New Orleans Mensa

La Plume de NOM for November, 2013

The Magazine of New Orleans Mensa Information and Entertainment


So The Story Goes Like This

Bart Geraci

I was visiting my friend out in West Texas (and West in this context is a direction and not the town) who was starting to get into making cheese.

He was showing me around the place and all the equipment and finally into the room where cheese was being stored. In this room, there were shelves of big wheels of cheese and by each cheese was a label with date and milk information and a small jar of some sort of liquid.

So I asked him what was in the jar and he explained in the processing the cheese is made from the solids after the milk curdles and the leftover watery portion is the whey. He was keeping a little bit of the whey in case he wanted to go back and do more tests on the liquids.

So that made sense to me. And I thought “How obvious…”

“...when there’s a wheel, there’s a whey.”

FROM THE LOCSEC

By Bart Geraci

So the big event in October was Mensa Testing Day at the New Orleans Museum of Art. We tested two people and we’re planning out more testing dates.

In town, the weather has just been marvelous. It’s those few days of the year where you can walk outside in the afternoon and feel just so comfortable. Like San Francisco weather, but just a tad warmer.

Elsewhere in New Orleans, the Pelicans basketball team is starting up, having played a few games in October. The Saints have had their bye week, and they’re working through the rest of the season. The Saenger Theater is back in full force with Broadway plays, concerts, and other events. Voodoo Fest is the first weekend of November, and it includes Pearl Jam, The Cure, Nine Inch Nails, Kid Rock and many others.

This is November, so there are two major events.
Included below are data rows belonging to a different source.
import Literature.Analysis.FluidPDE.TorusVelocityMomentBalance
import HarnessLib

/-!
# The `L^{2m}` balance of classical Navier–Stokes solutions on `T^d` (RRS 2016, Exercise 11.4)

Analysis/FluidPDE proof file (theorems only). Power weights `Ψ(s) = sᵐ` in the weighted velocity
balance of `TorusVelocityMomentBalance`: along a classical solution of
`∂ₜu + (u·∇)u = νΔu − ∇p + f`, `div u = 0` on `T^d × [a, b]`,

`d/dt ∫|u|^{2m} = −ν (2m∫|u|^{2(m−1)}∑ₖ‖∂ₖu‖² + m(m−1)∫|u|^{2(m−2)}∑ₖ(∂ₖ|u|²)²) + 2m(m−1)∫ p|u|^{2(m−2)}∑ₖuₖ∂ₖ|u|² + 2m∫|u|^{2(m−1)}⟪u, f⟫`

(`hasDerivWithinAt_integral_normSq_pow`), and — absorbing the pressure term into the second
viscous term pointwise, `2p uₖ∂ₖ|u|² ≤ ν(∂ₖ|u|²)² + p²uₖ²/ν` — the differential inequality of
Robinson–Rodrigo–Sadowski 2016, Exercise 11.4 (11.19) (`α = 2m`, there with `ν = 1`, `f = 0` and an
unspecified `c`; here `(1/α)U̇ + ν∫|u|^{α−2}|∇u|² ≤ ((α−2)/(4ν))∫p²|u|^{α−2} + ∫|u|^{α−2}⟪u,f⟫`):

`R ≤ −2mν ∫|u|^{2(m−1)}∑ₖ‖∂ₖu‖² + (m(m−1)/ν) ∫ p²|u|^{2(m−1)} + 2m ∫|u|^{2(m−1)}⟪u, f⟫`

for every one-sided derivative `R` of `s ↦ ∫|u(s)|^{2m}` within `[a, b]` (`deriv_integral_normSq_pow_le`).

## References

* J. C. Robinson, J. L. Rodrigo, W. Sadowski, *The Three-Dimensional Navier–Stokes Equations*,
  CUP 2016, Ch. 11 Exercises 11.1, 11.3, 11.4 (eq. (11.19)) (held:
  book:robinson2016-three-dimensional-navier-stokes-equations-classical-theory, chunk 163).
  [RobinsonRodrigoSadowski2016]
-/

noncomputable section

open Set MeasureTheory Finset
open scoped ContDiff InnerProductSpace RealInnerProductSpace

namespace Literature.Analysis.FluidPDE

open Literature.Analysis.FunctionSpaces

variable {d : Type*} [Fintype d] [DecidableEq d]

/-- **The `L^{2m}` balance** (Robinson–Rodrigo–Sadowski 2016, Exercise 11.4, exact form, `α = 2m`,
`m : ℕ`). Along a classical solution on `T^d × [a, b]` (`a < b`), for every `t ∈ [a, b]`,
`s ↦ ∫ (|u(s, x)|²)ᵐ` has the one-sided derivative
`−ν (2m∫|u|^{2(m−1)}∑ₖ‖∂ₖu‖² + m(m−1)∫|u|^{2(m−2)}∑ₖ(∂ₖ|u|²)²) + 2m(m−1)∫ p|u|^{2(m−2)}∑ₖuₖ∂ₖ|u|² + 2m∫|u|^{2(m−1)}⟪u, f⟫`
within `[a, b]` (natural-number exponents: the `m(m−1)` terms vanish for `m ≤ 1`; `m = 1` is the
energy balance). [cite: RobinsonRodrigoSadowski2016, Ch. 11 Exercise 11.4 eq. (11.19)] -/
theorem _root_.Literature.Analysis.FunctionSpaces.Torus.IsClassicalNSSolutionOn.hasDerivWithinAt_integral_normSq_pow
    {a b ν : ℝ} {f u : ℝ → UnitAddTorus d → EuclideanSpace ℝ d} {p : ℝ → UnitAddTorus d → ℝ}
    (h : Torus.IsClassicalNSSolutionOn (Icc a b) ν f u p) (hab : a < b) (m : ℕ) {t : ℝ}
    (ht : t ∈ Icc a b) :
    HasDerivWithinAt (fun s => ∫ x, (‖u s x‖ ^ 2) ^ m)
      (-(ν * (2 * m * (∫ x, (‖u t x‖ ^ 2) ^ (m - 1) * ∑ k, ‖Torus.partialDeriv k (u t) x‖ ^ 2) +
          m * (m - 1) * ∫ x, (‖u t x‖ ^ 2) ^ (m - 2) *
            ∑ k, Torus.partialDeriv k (fun y => ‖u t y‖ ^ 2) x ^ 2)) +
        2 * (m * (m - 1)) * (∫ x, p t x * ((‖u t x‖ ^ 2) ^ (m - 2) *
          ∑ k, u t x k * Torus.partialDeriv k (fun y => ‖u t y‖ ^ 2) x)) +
        2 * m * ∫ x, (‖u t x‖ ^ 2) ^ (m - 1) * ⟪u t x, f t x⟫)
      (Icc a b) t := by
  have hΨ : ContDiffOn ℝ ∞ (fun s : ℝ => s ^ m) univ := (contDiff_id.pow m).contDiffOn
  have hD := h.hasDerivWithinAt_integral_comp_normSq hab isOpen_univ hΨ (fun _ _ _ => mem_univ _) ht
  have hd1 : ∀ y : ℝ, deriv (fun s : ℝ => s ^ m) y = m * y ^ (m - 1) := fun y => by simp
  have hd1' : deriv (fun s : ℝ => s ^ m) = fun y => (m : ℝ) * y ^ (m - 1) := funext hd1
  have hd2 : ∀ y : ℝ, deriv (deriv (fun s : ℝ => s ^ m)) y = m * (m - 1) * y ^ (m - 2) := by
    intro y
    rw [hd1', deriv_const_mul _ (differentiableAt_pow _)]
    have : deriv (fun y : ℝ => y ^ (m - 1)) y = ((m - 1 : ℕ) : ℝ) * y ^ (m - 1 - 1) := by simp
    rw [this]
    rcases Nat.eq_zero_or_pos m with hm | hm
    · subst hm; simp
    · rw [Nat.cast_sub hm, show m - 1 - 1 = m - 2 by omega]
      push_cast
      ring
  simp only [hd1, hd2] at hD
  refine hD.congr_deriv ?_
  have e1 : ∫ x, (m : ℝ) * (‖u t x‖ ^ 2) ^ (m - 1) * ∑ k, ‖Torus.partialDeriv k (u t) x‖ ^ 2 =
      m * ∫ x, (‖u t x‖ ^ 2) ^ (m - 1) * ∑ k, ‖Torus.partialDeriv k (u t) x‖ ^ 2 := by
    rw [← integral_const_mul]
    exact integral_congr_ae (ae_of_all _ fun x => by ring)
  have e2 : ∫ x, (m : ℝ) * (m - 1) * (‖u t x‖ ^ 2) ^ (m - 2) *
      ∑ k, Torus.partialDeriv k (fun y => ‖u t y‖ ^ 2) x ^ 2 =
      m * (m - 1) * ∫ x, (‖u t x‖ ^ 2) ^ (m - 2) *
        ∑ k, Torus.partialDeriv k (fun y => ‖u t y‖ ^ 2) x ^ 2 := by
    rw [← integral_const_mul]
    exact integral_congr_ae (ae_of_all _ fun x => by ring)
  have e3 : ∫ x, p t x * ((m : ℝ) * (m - 1) * (‖u t x‖ ^ 2) ^ (m - 2) *
      ∑ k, u t x k * Torus.partialDeriv k (fun y => ‖u t y‖ ^ 2) x) =
      m * (m - 1) * ∫ x, p t x * ((‖u t x‖ ^ 2) ^ (m - 2) *
        ∑ k, u t x k * Torus.partialDeriv k (fun y => ‖u t y‖ ^ 2) x) := by
    rw [← integral_const_mul]
    exact integral_congr_ae (ae_of_all _ fun x => by ring)
  have e4 : ∫ x, (m : ℝ) * (‖u t x‖ ^ 2) ^ (m - 1) * ⟪u t x, f t x⟫ =
      m * ∫ x, (‖u t x‖ ^ 2) ^ (m - 1) * ⟪u t x, f t x⟫ := by
    rw [← integral_const_mul]
    exact integral_congr_ae (ae_of_all _ fun x => by ring)
  rw [e1, e2, e3, e4]
  ring

/-- **The `L^{2m}` differential inequality of Robinson–Rodrigo–Sadowski 2016, Exercise 11.4 (11.19)**
(`α = 2m ≥ 2`; printed with `ν = 1`, `f = 0`: `(1/α) d/dt‖u‖_α^α + ½∫|u|^{α−2}|∇u|² ≤ c∫|p|²|u|^{α−2}`;
here with viscosity, forcing and the constant made explicit). Along a classical solution on
`T^d × [a, b]` with `ν > 0`, for every `m ≥ 1` and `t ∈ [a, b]`, every one-sided derivative value
`R` of `s ↦ ∫ (|u(s)|²)ᵐ` within `[a, b]` satisfies
`R ≤ −2mν ∫|u|^{2(m−1)}∑ₖ‖∂ₖu‖² + (m(m−1)/ν) ∫ p²|u|^{2(m−1)} + 2m ∫|u|^{2(m−1)}⟪u, f⟫`
— the pressure term of the exact balance is absorbed pointwise into the nonpositive term
`−νm(m−1)∫|u|^{2(m−2)}∑ₖ(∂ₖ|u|²)²` via `2p uₖ∂ₖ|u|² ≤ ν(∂ₖ|u|²)² + p²uₖ²/ν`.
[cite: RobinsonRodrigoSadowski2016, Ch. 11 Exercise 11.4 eq. (11.19)] -/
theorem _root_.Literature.Analysis.FunctionSpaces.Torus.IsClassicalNSSolutionOn.deriv_integral_normSq_pow_le
    {a b ν : ℝ} {f u : ℝ → UnitAddTorus d → EuclideanSpace ℝ d} {p : ℝ → UnitAddTorus d → ℝ}
    (h : Torus.IsClassicalNSSolutionOn (Icc a b) ν f u p) (hν : 0 < ν) (hab : a < b) {m : ℕ}
    (hm : 1 ≤ m) {t : ℝ} (ht : t ∈ Icc a b) {R : ℝ}
    (hR : HasDerivWithinAt (fun s => ∫ x, (‖u s x‖ ^ 2) ^ m) R (Icc a b) t) :
    R ≤ -(2 * m * ν * ∫ x, (‖u t x‖ ^ 2) ^ (m - 1) * ∑ k, ‖Torus.partialDeriv k (u t) x‖ ^ 2) +
      m * (m - 1) / ν * (∫ x, p t x ^ 2 * (‖u t x‖ ^ 2) ^ (m - 1)) +
      2 * m * ∫ x, (‖u t x‖ ^ 2) ^ (m - 1) * ⟪u t x, f t x⟫ := by
  have hD := h.hasDerivWithinAt_integral_normSq_pow hab m ht
  have hU : UniqueDiffWithinAt ℝ (Icc a b) t := uniqueDiffOn_Icc hab t ht
  have hReq := (hR.derivWithin hU).symm.trans (hD.derivWithin hU)
  have hut : Torus.IsSmooth (u t) := h.smooth_velocity.isSmooth_slice ht
  have hpt : Torus.IsSmooth (p t) := h.smooth_pressure.isSmooth_slice ht
  have hQ : Torus.IsSmooth (fun y => ‖u t y‖ ^ 2) := hut.norm_sq
  set Q : UnitAddTorus d → ℝ := fun y => ‖u t y‖ ^ 2 with hQdef
  have hmm : (0 : ℝ) ≤ (m : ℝ) * (m - 1) := by
    have : (1 : ℝ) ≤ m := by exact_mod_cast hm
    nlinarith
  -- pointwise absorption: `m(m-1)·2 p Q^{m-2} ∑ₖ uₖ ∂ₖQ ≤ m(m-1)·(ν Q^{m-2} ∑ₖ (∂ₖQ)² + p² Q^{m-1}/ν)`
  have hpw : ∀ x, (m : ℝ) * (m - 1) * (2 * (p t x * (Q x ^ (m - 2) *
      ∑ k, u t x k * Torus.partialDeriv k Q x))) ≤
      (m : ℝ) * (m - 1) * (ν * (Q x ^ (m - 2) * ∑ k, Torus.partialDeriv k Q x ^ 2) +
        ν⁻¹ * (p t x ^ 2 * Q x ^ (m - 1))) := by
    intro x
    rcases Nat.lt_or_ge m 2 with hm2 | hm2
    · have h1 : m = 1 := by omega
      subst h1
      simp
    refine mul_le_mul_of_nonneg_left ?_ hmm
    have hnorm : Q x = ∑ k, u t x k ^ 2 := by
      simp only [hQdef]
      rw [EuclideanSpace.norm_sq_eq]
      exact Finset.sum_congr rfl fun k _ => by rw [Real.norm_eq_abs, sq_abs]
    have hQm : Q x ^ (m - 1) = Q x ^ (m - 2) * ∑ k, u t x k ^ 2 := by
      rw [← hnorm, show m - 1 = (m - 2) + 1 by omega, pow_succ]
    rw [hQm]
    simp only [Finset.mul_sum]
    rw [← Finset.sum_add_distrib]
    refine Finset.sum_le_sum fun k _ => ?_
    have hQ0 : 0 ≤ Q x ^ (m - 2) := pow_nonneg (sq_nonneg _) _
    -- `2 P (u D) ≤ ν D² + P² u²/ν`
    have key : 2 * (p t x * (u t x k * Torus.partialDeriv k Q x)) ≤
        ν * Torus.partialDeriv k Q x ^ 2 + ν⁻¹ * (p t x ^ 2 * u t x k ^ 2) := by
      rw [← sub_nonneg]
      have : ν * Torus.partialDeriv k Q x ^ 2 + ν⁻¹ * (p t x ^ 2 * u t x k ^ 2) -
          2 * (p t x * (u t x k * Torus.partialDeriv k Q x)) =
          (ν * Torus.partialDeriv k Q x - p t x * u t x k) ^ 2 / ν := by
        field_simp
        ring
      rw [this]
      exact div_nonneg (sq_nonneg _) hν.le
    nlinarith [mul_le_mul_of_nonneg_left key hQ0]
  -- integrate the pointwise inequality
  have sA : Torus.IsSmooth (fun x => p t x * (Q x ^ (m - 2) *
      ∑ k, u t x k * Torus.partialDeriv k Q x)) := by
    have hs : ∀ k, Torus.IsSmooth (fun x => u t x k * Torus.partialDeriv k Q x) :=
      fun k => (hut.apply k).mul (hQ.partialDeriv k)
    have hsum : Torus.IsSmooth (fun x => ∑ k, u t x k * Torus.partialDeriv k Q x) := by
      have hl : Torus.lift (fun x => ∑ k, u t x k * Torus.partialDeriv k Q x) =
          fun z => ∑ k, Torus.lift (fun x => u t x k * Torus.partialDeriv k Q x) z := by
        funext z; simp only [Torus.lift_apply]
      unfold Torus.IsSmooth at hs ⊢
      rw [hl]; exact ContDiff.sum fun k _ => hs k
    exact hpt.mul ((hQ.pow (m - 2)).mul hsum)
  have sB : Torus.IsSmooth (fun x => Q x ^ (m - 2) * ∑ k, Torus.partialDeriv k Q x ^ 2) := by
    have hs : ∀ k, Torus.IsSmooth (fun x => Torus.partialDeriv k Q x ^ 2) :=
      fun k => (hQ.partialDeriv k).pow 2
    have hsum : Torus.IsSmooth (fun x => ∑ k, Torus.partialDeriv k Q x ^ 2) := by
      have hl : Torus.lift (fun x => ∑ k, Torus.partialDeriv k Q x ^ 2) =
          fun z => ∑ k, Torus.lift (fun x => Torus.partialDeriv k Q x ^ 2) z := by
        funext z; simp only [Torus.lift_apply]
      unfold Torus.IsSmooth at hs ⊢
      rw [hl]; exact ContDiff.sum fun k _ => hs k
    exact (hQ.pow (m - 2)).mul hsum
  have sC : Torus.IsSmooth (fun x => p t x ^ 2 * Q x ^ (m - 1)) := (hpt.pow 2).mul (hQ.pow (m - 1))
  have iA : Integrable (fun x => (m : ℝ) * (m - 1) * (2 * (p t x * (Q x ^ (m - 2) *
      ∑ k, u t x k * Torus.partialDeriv k Q x)))) := (sA.integrable.const_mul 2).const_mul _
  have iB : Integrable (fun x => ν * (Q x ^ (m - 2) * ∑ k, Torus.partialDeriv k Q x ^ 2)) :=
    sB.integrable.const_mul ν
  have iC : Integrable (fun x => ν⁻¹ * (p t x ^ 2 * Q x ^ (m - 1))) := sC.integrable.const_mul ν⁻¹
  have iBC : Integrable (fun x => (m : ℝ) * (m - 1) * (ν * (Q x ^ (m - 2) *
      ∑ k, Torus.partialDeriv k Q x ^ 2) + ν⁻¹ * (p t x ^ 2 * Q x ^ (m - 1)))) :=
    (iB.add iC).const_mul _
  have hint := integral_mono iA iBC hpw
  simp only [integral_const_mul, integral_add iB iC] at hint
  have hdiv : (m : ℝ) * (m - 1) / ν * ∫ x, p t x ^ 2 * (‖u t x‖ ^ 2) ^ (m - 1) =
      m * (m - 1) * (ν⁻¹ * ∫ x, p t x ^ 2 * Q x ^ (m - 1)) := by
    rw [div_eq_mul_inv]; ring
  rw [hReq, hdiv]
  nlinarith [hint, hν]

end Literature.Analysis.FluidPDE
There’s “Black Friday” where everyone goes out shopping, although it looks like every year, they start earlier and earlier. Used to be the specials would start at 6 a.m., then midnight, now they start on Thursday evening. One year, they’ll probably make the whole week a National holiday. Of course, some people do all their shopping online.

Still, the major Holiday of November is Thanksgiving. And on this note, I am thankful for all the volunteers who put their time and effort into our group.

Let’s go Saints!

From the Editor

By Kevin Chesnut

I would like to express my thanks to Bart, Gerry, and Martha, who contributed to this month’s newsletter, and to all who have done so in the past year. We always welcome your submissions, as well as your suggestions, to help La Plume de NOM serve you better.

Member Benefits

The American Mensa web site (http://www.us.mensa.org) offers a cornucopia (had to use that word somewhere this month) of information, about our organization’s past, present, and future. Of particular interest are the many financial and other benefits available to members. Here’s an example regarding the entertaining and informative mental_floss magazine:

Members of American Mensa pay less than $20 for an annual subscription to the magazine that covers everything from black holes to the Dead Sea Scrolls. And the mental_floss store is currently offering a special discount to members in honor of Mensa's Brilliant anniversary!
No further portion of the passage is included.